■ **YOUR TASK**
Below is a listing; repeat exactly the lines from the one containing "import HarnessLib" to the one containing "# THE BOUNDARY", both included.
### DATASET CONTENT
import Summits.QuantumFields.YangMills.Theorems.AlphaInputsT3ACv3SphereAxialGaugeRing
import Summits.QuantumFields.YangMills.Theorems.AlphaInputsT3ACv3GlueLedger
import Literature.MathematicalPhysics.QuantumFieldTheory.Balaban1983to89.BlockAveragingFederbush
import Literature.Analysis.Complex.RungeUnits
import HarnessLib

/-!
# `AlphaInputsT3ACv3SphereAxialGaugeTop` — non-abelian (FL), START v3 row (S3), part 3: **THE TOP FACE OF THE BOUNDARY GAUGE OF A LATTICE CUBE (COONS SPREADING)** — toward: for `U : (Fin 3 → ℤ) → Fin 3 → SU(n)` whose plaquettes ON
# THE BOUNDARY of `[−R,R]³` are within `b` of `1`, and `320·R²·b ≤ 1`, `|n|·20R²b < π`, there is `σ : (Fin 3 → ℤ) → SU(n)` with `‖σ(u)·U(u,μ)·σ(u+e_μ)⁻¹ − 1‖ ≤ 200·R·b` on EVERY
# boundary (tangential) bond — the five-face tree gauge of part 1 on the bottom and the sides, and on the top face the column transports corrected by the transfinite (Coons) interpolant of
# the logarithm of the ring mismatch (a sphere admits no uniformly thin tree gauge; the `O(R²b)` top-ring holonomy is SPREAD over the `2R` bonds of each column) — cell `ym3-torus`, width
# seat `ym-ust-19936-w5` (g2), row (S3) of ★w1-19936 g2 LEAD memo `NONABELIAN-FL-START-w1-g2.md` §3 (B)∕§4, carriers of the LEAD's 02:22:38Z post (model box, d = 3 literal)

WHY (OWNER RULING 19936 (FL) START 2026-08-28T02:16:33Z; LEAD memo §3 (B): the vertex BALL of START v3 is filled from its boundary data through «comb-axial gauge `σ` on the lattice sphere `∂Q`
(`|mlog data^σ| ≤ 6R·b` per bond — uniformly small …)», then ★w3's transfinite fill (S4) and `(e^{A})^{σ̃⁻¹}`; the fill's plaquettes are `≤ C(b + sup|A_∂|/R)`, so the boundary gauge must be
UNIFORMLY `O(R·b)`-flat on all `≈ 48R²` boundary bonds).  Part 1 (`…SphereAxialGaugeDisc`) gauges the bottom and the four sides by a tree (`≤ 4R·b`); no tree can do the closed surface (this
seat's LOCATED point, STATUS 03:0xZ); part 2 (`…SphereAxialGaugeRing`) sizes the ring mismatch `ν`.  THIS FILE spreads it over the top face `z = R` (offsets `(a, s)`, `N = 2R`):
* §1 matrix letters (`FederbushMean.dist1_SU_eq` for `dist1 = ‖· − 1‖`): `norm_conj_unitary_sub_one_le` (`‖E·c·E′* − 1‖ ≤ ‖c − 1‖ + ‖E − E′‖`), `norm_inv_mul_mul_sub_le` (`‖g⁻¹·ν·c − ν‖ ≤ dist1 g + dist1 c`), `logSU` (one def: the
  `𝔰𝔲(n)`-valued logarithm of `V ∈ SU(n)` when `‖V − 1‖ ≤ 1/4 ∧ |n|‖V − 1‖ < π`, else `0`; ★w4's `GlueLedger.glueData_of_near` at reference `1`), `coe_logSU`, `expSU_logSU`, `norm_logSU_le`,
  `norm_logSU_sub_logSU_le` (`FederbushMean.norm_mlog_sub_mlog_le` at `ρ = 1/4`: factor `4/3`);
* (part 2, `…SphereAxialGaugeRing`, any gauge group: the columns `sigmaCol`, the ring mismatch `nu`, the `rung`, and their `dist1` bounds;)
* §3 the COONS interpolant `psi` of `F := logSU ∘ nu` from the ring into the face (def, an element of `𝔰𝔲(n)`): exact on the four edges (`psi_edge_*`), `‖ψ‖ ≤ 6·(10N²b)`, Lipschitz
  `‖Δ_a ψ‖ ≤ 46N·b`, `‖Δ_s ψ‖ ≤ 26N·b`; `sigmaTop := expSU ψ · sigmaCol` (def) AGREES with `σ_T` on the ring (`sigmaTop_eq_sigmaT_of_ring`), and its gauged top bonds are within `70N·b`
  (rungs) ∕ `38N·b` (columns) of `1` (`Literature.Analysis.Complex.norm_exp_sub_exp_le`);
* part 4 (`…SphereAxialGauge`): ★★★ `exists_sphereAxialGauge` — the (S3) statement in the LEAD's carriers (`u : Fin 3 → ℤ`, predicates unfolded), conclusion `≤ 200·R·b` on every
  boundary bond, assembled from parts 1–3.
SMALLNESS.  `320·R²·b ≤ 1` (top-ring mismatch `≤ 20R²b ≤ 1/16`, so all logarithms are honest and `e^{‖ψ‖} ≤ e^{3/8}`) and `|n|·(20R²b) < π` (trace-freeness of `mlog`; void for `n = Fin 2`).
In START v3 (B): `R = L^k/4`, `b = 64εL^{−2k}` ⇒ `R²b = 4ε` — the row is `1280·ε ≤ 1`, absolute.
HONEST FRAMING.  Group∕matrix bookkeeping over part 1 and landed letters; count-neutral helper toward R3 2′ (items 19936∕19935, `--supports stmt-QuantumFields-19936`); `hLift`∕(FL), the stub
`stub_laneRecordsV3Chi`, the crux `HistoryTailL` and the gap are NOT claimed; registry untouched; YM₃ on T³ is rung R3 of the YM ladder, not the Clay problem.

References: T. Bałaban, Commun. Math. Phys. 98 (1985) 17–51 [Balaban1985Averaging] ((8)–(9) p.18, (19)–(20) p.21, pp.24–25); Commun. Math. Phys. 99 (1985) 75–102 [Balaban1985RegularSpaces]
(Lemma 1 (1.24)–(1.25) p.79); Commun. Math. Phys. 102 (1985) 277–309 [Balaban1985Variational] ((15), (18) p.280).
-/

set_option autoImplicit false
import Mathlib
import Summits.ResolutionOfSingularities.ResolutionOfSingularities.Theorems.WildQuotientsWildQuotientResolutionJordanThreeOrder

/-!
# V3U-A1: the Jordan block `J₃` (with passengers) has order `p` in every characteristic `p ≥ 3`

(crux stmt-ResolutionOfSingularities-15640 `WildQuotients.WildQuotientResolution`, line `Sketch`,
sector `|G| = p`; programme V3U of `L/w45c/CHAIN.md` v5, candidate A1 `v3_order` of
`L/w45c/W45cPlanSignaturesV5.lean` §A VERBATIM. [OURS · L1 W4.5c] — NOT a statement of any manuscript;
replaces the role of no printed item. Prover res-L1-w45c-stub-4.)

For the `J₃` datum `σ x_b = x_b + x_a`, `σ x_c = x_c + x_b`, identity on the other coordinates
(`a, b, c` distinct), `σᵐ x_c = x_c + m x_b + C(m,2) x_a` (`JordanThree.pow_apply_X_c`, p478157); at
`m = p` both `p` and `C(p,2) = p(p−1)/2` vanish in characteristic `p` as soon as `p ≥ 3` (for `p = 2`
the order is `4`).
-/

-- single-problem summit: the doubled namespace component `ResolutionOfSingularities` is forced
set_option linter.dupNamespace false

noncomputable section

open MvPolynomial

namespace Summit.ResolutionOfSingularities.ResolutionOfSingularities.Theorems.WildQuotientResolution.JordanThree

/-- **`σ ^ p = 1`** for the `J₃` datum in characteristic `p ≥ 3` (`p ∣ C(p,2)` for `2 < p`). [folklore] -/
theorem pow_prime_eq_one (p : ℕ) (hp : p.Prime) (hp3 : 3 ≤ p) (k : Type) [Field k] [CharP k p]
    (n : ℕ) (σ : MvPolynomial (Fin n) k ≃ₐ[k] MvPolynomial (Fin n) k) (a b c : Fin n)
    (hab : a ≠ b) (hac : a ≠ c)
    (hb : σ (X b) = X b + X a) (hc : σ (X c) = X c + X b)
    (hσ : ∀ i, i ≠ b → i ≠ c → σ (X i) = X i) :
    σ ^ p = 1 := by
  classical
  have hp0 : ((p : ℕ) : MvPolynomial (Fin n) k) = 0 := CharP.cast_eq_zero _ p
  have hp2 : (((p : ℕ).choose 2 : ℕ) : MvPolynomial (Fin n) k) = 0 :=
    (CharP.cast_eq_zero_iff (MvPolynomial (Fin n) k) p _).2
      (hp.dvd_choose_self two_ne_zero (by omega))
  have key : ((σ ^ p : MvPolynomial (Fin n) k ≃ₐ[k] MvPolynomial (Fin n) k) :
      MvPolynomial (Fin n) k →ₐ[k] MvPolynomial (Fin n) k) = AlgHom.id k _ := by
    refine MvPolynomial.algHom_ext fun i => ?_
    change (σ ^ p) (X i) = X i
    by_cases hib : i = b
    · subst hib
      rw [pow_apply_X_b k n σ a i c hab hac hb hσ p, hp0, zero_mul, add_zero]
    by_cases hic : i = c
    · subst hic
      rw [pow_apply_X_c k n σ a b i hab hac hb hc hσ p, hp0, hp2, zero_mul, zero_mul, add_zero,
        add_zero]
    · exact pow_apply_X_of_ne k n σ b c hσ p i hib hic
  apply AlgEquiv.ext
  intro r
  have := DFunLike.congr_fun key r
  simpa using this

/-- **`|⟨σ⟩| = p`** for the `J₃` datum in characteristic `p ≥ 3`. [folklore] -/
theorem card_zpowers_prime (p : ℕ) (hp : p.Prime) (hp3 : 3 ≤ p) (k : Type) [Field k] [CharP k p]
    (n : ℕ) (σ : MvPolynomial (Fin n) k ≃ₐ[k] MvPolynomial (Fin n) k) (a b c : Fin n)
    (hab : a ≠ b) (hac : a ≠ c)
    (hb : σ (X b) = X b + X a) (hc : σ (X c) = X c + X b)
    (hσ : ∀ i, i ≠ b → i ≠ c → σ (X i) = X i) :
    Nat.card (Subgroup.zpowers σ) = p := by
  haveI : Fact p.Prime := ⟨hp⟩
  rw [Nat.card_zpowers, orderOf_eq_prime (pow_prime_eq_one p hp hp3 k n σ a b c hab hac hb hc hσ)
    (ne_one k n σ a b hb)]

/-- **V3U-A1 `v3_order`** (candidate A1 of `W45cPlanSignaturesV5.lean` §A, signature verbatim;
[OURS · L1 W4.5c]): the `J₃` datum has `σ ^ p = 1` and `σ ≠ 1` over any field of characteristic
`p ≥ 3`. The hypothesis `b ≠ c` is part of the registered law and is not needed for the conclusion.
[folklore] -/
theorem v3_order (p : ℕ) (hp : p.Prime) (hp3 : 3 ≤ p) (k : Type) [Field k] [CharP k p] (n : ℕ)
    (σ : MvPolynomial (Fin n) k ≃ₐ[k] MvPolynomial (Fin n) k) (a b c : Fin n)
    (hab : a ≠ b) (_hbc : b ≠ c) (hac : a ≠ c)
    (hb : σ (X b) = X b + X a) (hc : σ (X c) = X c + X b)
    (hσ : ∀ i, i ≠ b → i ≠ c → σ (X i) = X i) :
    σ ^ p = 1 ∧ σ ≠ 1 :=
  ⟨pow_prime_eq_one p hp hp3 k n σ a b c hab hac hb hc hσ, ne_one k n σ a b hb⟩

end Summit.ResolutionOfSingularities.ResolutionOfSingularities.Theorems.WildQuotientResolution.JordanThree

end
######
■ **OUTPUT FOR THIS TASK**
import HarnessLib

/-!
# `AlphaInputsT3ACv3SphereAxialGaugeTop` — non-abelian (FL), START v3 row (S3), part 3: **THE TOP FACE OF THE BOUNDARY GAUGE OF A LATTICE CUBE (COONS SPREADING)** — toward: for `U : (Fin 3 → ℤ) → Fin 3 → SU(n)` whose plaquettes ON
# THE BOUNDARY of `[−R,R]³` are within `b` of `1`, and `320·R²·b ≤ 1`, `|n|·20R²b < π`, there is `σ : (Fin 3 → ℤ) → SU(n)` with `‖σ(u)·U(u,μ)·σ(u+e_μ)⁻¹ − 1‖ ≤ 200·R·b` on EVERY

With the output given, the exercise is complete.